Every bullet point in Results restates something from the pattern descriptions. The section exists because the academic paper format expects it, but since there are no new measurements or observations, it's dead weight.

### 7. Statistical feedback is underdeveloped

This is the paper's best idea and it gets the least concrete treatment. The claim: "Statistical submission feedback produces revision behavior. Binary rejection produces retry-with-same-content behavior." This applies to every system that gives feedback to agents. But the paper doesn't show examples. What does the statistical feedback look like? What does the agent's revision behavior look like? Show the transcripts. Show the before/after. This is where the paper should spend the space currently consumed by the endorsement speculation.

## Structural suggestions

1. **Pick a genre and commit.** Either a field report or a pattern catalog (Problem / Context / Solution / Consequences for each).
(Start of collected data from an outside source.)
import Summits.NavierStokesRegularity.NavierStokesRegularity.Theorems.ExtremiserTransienceTwoThirdsPieceIntegrals
import HarnessLib

/-!
# Route `ExtremiserTransience`, crux `NearExtremalTransiencePerFlow` (stmt-NavierStokesRegularity-26567),
# LINE g10-1 «two_thirds» (ns-idea-10), stub S1a′ — BRICK 2, lemma P3d′: `Z`, `W`, `J` OF A PIECE — MEASURABLE-SET VERSION

`--supports stmt-NavierStokesRegularity-26567` (helper; prover seat ns-net-p2 g13).  Verbatim `…TwoThirdsPieceIntegrals` (p732161) with the cell
`B(c,R) ⊆ B(c,R+ℓ)` replaced by measurable sets `B ⊆ B⁺` (layer `L = B⁺ ∖ B`), so that the REMAINDER piece of a packing
(`B⁺ = (⋃ cells)ᶜ`, `B = (⋃ enlarged cells)ᶜ`, `L = ⋃ layers`) is covered by the same statements:
`Zen_piece_le_set`, `Wpa_piece_le_set`, `Jst_piece_ge_set`.  HONEST FRAMING: measure bookkeeping; nothing about Navier–Stokes is proved;
no summit is proved by a line. [folklore]
-/

noncomputable section

open scoped Topology InnerProductSpace RealInnerProductSpace ENNReal NNReal ContDiff
open MeasureTheory Filter Set Metric
open Literature.Analysis.FluidPDE
open Summit.NavierStokesRegularity.NavierStokesRegularity.Theorems.DepletionLadder.KStar.HalfSpace
open Summit.NavierStokesRegularity.NavierStokesRegularity.Theorems.DepletionLadder
open Summit.NavierStokesRegularity.NavierStokesRegularity.Theorems.NearExtremalTransiencePerFlow.LocalMaximiser

namespace Summit.NavierStokesRegularity.NavierStokesRegularity.Theorems.NearExtremalTransiencePerFlow.TwoThirds

-- the summit's namespace repeats the problem name by convention (D-0017)
set_option linter.dupNamespace false

section PieceSet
The current hybrid serves neither audience well.

2. **Lead with Pattern 2 and 4, not Pattern 1.** Text-first interfaces and llms.txt are well-documented elsewhere. URLs as atomic units and proof-of-work authentication are the paper's most original contributions. Front-load novelty.

3. **Expand Pattern 5, compress Pattern 6.** Statistical feedback is the most generalizable idea. Endorsement design is the most speculative. The space allocation should reflect that.
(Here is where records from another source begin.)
/-! ## Rev 3 (append): UNIFORM ranges — every fundamental discriminant `−28 000 ≤ D < −4` and `0 < D ≤ 1 600`
(`L(1,χ_D) = π h(D)/√|D| ≥ π/√|D|`, resp. `= 2 h_K R_K/√D ≥ (3/4)/√D` with `R_K ≥ log((1+√5)/2) ≥ 3/8`,
`Quadratic.log_goldenRatio_le_regulator`) — so (A) is refuted in the kernel at every real primitive character of
modulus up to `1 600` and every odd one up to `28 000`, i.e. at every modulus a bed at these scales can use. -/

/-- **(A) is false at χ_D for EVERY fundamental discriminant `−28 000 ≤ D < −4`**: `L(1,χ_D) = π·h(D)/√|D|`
(`LOne_eq_pi_mul_classNumber_div_sqrt`) with `h(D) ≥ 1` (`BinQF.classNumber_pos`) gives `L(1,χ_D) ≥ π/√|D| ≥
π/√28000 > 1/54 ≥ 1/(log|D|)^2022`. [cite: Zhang2022LandauSiegel, §2 Assumption (A)] [cite: DavenportMNT1980, Ch. 6] -/
theorem not_assumptionA_kroneckerChar_of_neg {D : ℤ} (hfd : Literature.Barriers.RiemannHypothesis.IsFundamentalDiscriminant D)
    (h4 : D < -4) (h28 : -28000 ≤ D) :
    ∃ h0 : D ≠ 0, haveI : NeZero D.natAbs := ⟨Int.natAbs_ne_zero.mpr h0⟩
      ¬ AssumptionA D.natAbs (kroneckerChar D) := by
  have h0 : D ≠ 0 := by omega
  have h3 : 3 ≤ D.natAbs := by omega
  refine ⟨h0, not_assumptionA_kroneckerChar_of_LOne_ge h0 h3 ?_⟩
  rw [LOne_eq_pi_mul_classNumber_div_sqrt hfd h4]
  have hmod : D % 4 = 0 ∨ D % 4 = 1 := by
    rcases hfd with ⟨h1, -, -⟩ | ⟨h4d, -, -⟩
    · exact Or.inr h1
    · exact Or.inl (Int.emod_eq_zero_of_dvd h4d)
  have hh : (1 : ℝ) ≤ Quadratic.BinQF.classNumber D := by
    exact_mod_cast Quadratic.BinQF.classNumber_pos (by omega) hmod
  have habs : (0 : ℝ) < |(D : ℝ)| := by
    have : (D : ℝ) < 0 := by exact_mod_cast (show D < 0 by omega)
    exact abs_pos.mpr this.ne
  have hsqrt : 0 < Real.sqrt |(D : ℝ)| := Real.sqrt_pos.mpr habs
  have hle : |(D : ℝ)| ≤ 28000 := by
    rw [abs_le]; constructor <;> [exact_mod_cast (by omega : (-28000 : ℤ) ≤ D); exact_mod_cast (by omega : D ≤ 28000)]
  have hs : Real.sqrt |(D : ℝ)| ≤ 168 := by
    rw [show (168 : ℝ) = Real.sqrt 28224 by rw [show (28224:ℝ) = 168 ^ 2 by norm_num, Real.sqrt_sq (by norm_num)]]
    exact Real.sqrt_le_sqrt (by linarith)
  rw [div_le_div_iff₀ (by norm_num) hsqrt]
  nlinarith [Real.pi_gt_d2, Real.pi_pos]

/-- **(A) is false at χ_D for EVERY fundamental discriminant `0 < D ≤ 1 600`**: `L(1,χ_D) = 2 h_K R_K/√D`
(`LOne_eq_of_discr_pos`) with `h_K ≥ 1` and `R_K ≥ log((1+√5)/2) ≥ 3/8` (`Quadratic.log_goldenRatio_le_regulator`,
`Quadratic.three_eighths_le_log_goldenRatio`) gives `L(1,χ_D) ≥ (3/4)/√D ≥ (3/4)/40 > 1/54`.
[cite: Zhang2022LandauSiegel, §2 Assumption (A)] [cite: DavenportMNT1980, Ch. 6] -/
theorem not_assumptionA_kroneckerChar_of_pos {D : ℤ} (hfd : Literature.Barriers.RiemannHypothesis.IsFundamentalDiscriminant D)
    (hD : 0 < D) (h16 : D ≤ 1600) :
    ∃ h0 : D ≠ 0, haveI : NeZero D.natAbs := ⟨Int.natAbs_ne_zero.mpr h0⟩
      ¬ AssumptionA D.natAbs (kroneckerChar D) := by
  have h0 : D ≠ 0 := by omega
  obtain ⟨K, _, _, h2, hdK⟩ := Quadratic.exists_numberField_discr_eq hfd
  have hd' : 0 < NumberField.discr K := by rw [hdK]; exact hD
  have h5 : 5 ≤ D.toNat := by
    have := Quadratic.five_le_discr_toNat h2 hd'; rwa [hdK] at this
  have h3 : 3 ≤ D.natAbs := by omega
  refine ⟨h0, not_assumptionA_kroneckerChar_of_LOne_ge h0 h3 ?_⟩
  have hL : LOne D = 2 * NumberField.classNumber K * NumberField.Units.regulator K / Real.sqrt (D : ℝ) :=
    LOne_eq_of_discr_pos h2 hdK hD
  have hR : (3 : ℝ) / 8 ≤ NumberField.Units.regulator K :=
    le_trans Quadratic.three_eighths_le_log_goldenRatio (Quadratic.log_goldenRatio_le_regulator h2 hd')
  have hh : (1 : ℝ) ≤ NumberField.classNumber K := by
    have : 1 ≤ NumberField.classNumber K := by unfold NumberField.classNumber; exact Fintype.card_pos
    exact_mod_cast this
  have hsqrt : 0 < Real.sqrt (D : ℝ) := Real.sqrt_pos.mpr (by exact_mod_cast hD)
  have hs : Real.sqrt (D : ℝ) ≤ 40 := by
    rw [show (40 : ℝ) = Real.sqrt 1600 by rw [show (1600:ℝ) = 40 ^ 2 by norm_num, Real.sqrt_sq (by norm_num)]]
    exact Real.sqrt_le_sqrt (by exact_mod_cast h16)
  rw [hL, div_le_div_iff₀ (by norm_num) hsqrt]
  have hprod : (3 : ℝ) / 8 ≤ NumberField.classNumber K * NumberField.Units.regulator K := by
    have h0 : (0 : ℝ) ≤ NumberField.Units.regulator K := by linarith
    nlinarith
  nlinarith

/-! ## Rev 4 (append): the ranges pushed to `|D| ≤ 10¹²` — every modulus any engine reaches

`(log|D|)^2022 ≥ (log 5)^32 > 2.5·10⁶` for `|D| ≥ 5`, while `L(1,χ_D) ≥ π/√|D|` (imaginary) resp. `≥ (3/4)/√D`
(real) stays `≥ 7.5·10⁻⁷ > 1/(2.5·10⁶)` for `|D| ≤ 10¹²`. -/

/-- `log 5 ≥ 1.586` (`log 5 = 2 log 2 + log (5/4)`, `log (5/4) ≥ 1 − 4/5`). [folklore] -/
private theorem log_five_ge : (1.586 : ℝ) ≤ Real.log 5 := by
  have h2 := Real.log_two_gt_d9
  have h54 : (1 : ℝ) - (5 / 4 : ℝ)⁻¹ ≤ Real.log (5 / 4) := Real.one_sub_inv_le_log_of_pos (by norm_num)
  have : Real.log 5 = Real.log 2 + Real.log 2 + Real.log (5 / 4) := by
    rw [← Real.log_mul (by norm_num) (by norm_num), ← Real.log_mul (by norm_num) (by norm_num)]; norm_num
  rw [this]; norm_num at h54 ⊢; linarith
4. **Add provenance to claims.** Some patterns are observed in development (Tested). Some are design rationale without observation (Void). The paper is honest about this in aggregate but not pattern-by-pattern.

5. **Engage with the progressive disclosure literature.** Acknowledging the known failure modes (budget ceilings, diminishing returns, instructions-can-hurt) would strengthen the credibility of the text-first pattern.

## Bottom line

The paper has two genuinely strong contributions: proof-of-work authentication for agents, and the statistical-vs-binary feedback observation. It has one well-stated practical insight (URLs as atomic units). The rest — text-first interfaces, verb priming, endorsement nudging, draft lifecycle — ranges from well-trodden ground to untested speculation. The honesty about having no users is refreshing, but the paper would be stronger if it let that honesty shape the structure rather than layering it over an academic format that implies more rigor than the content supports.

The strongest version of this paper is shorter, leads with what's novel, expands on statistical feedback with concrete examples, and presents the rest as context rather than findings.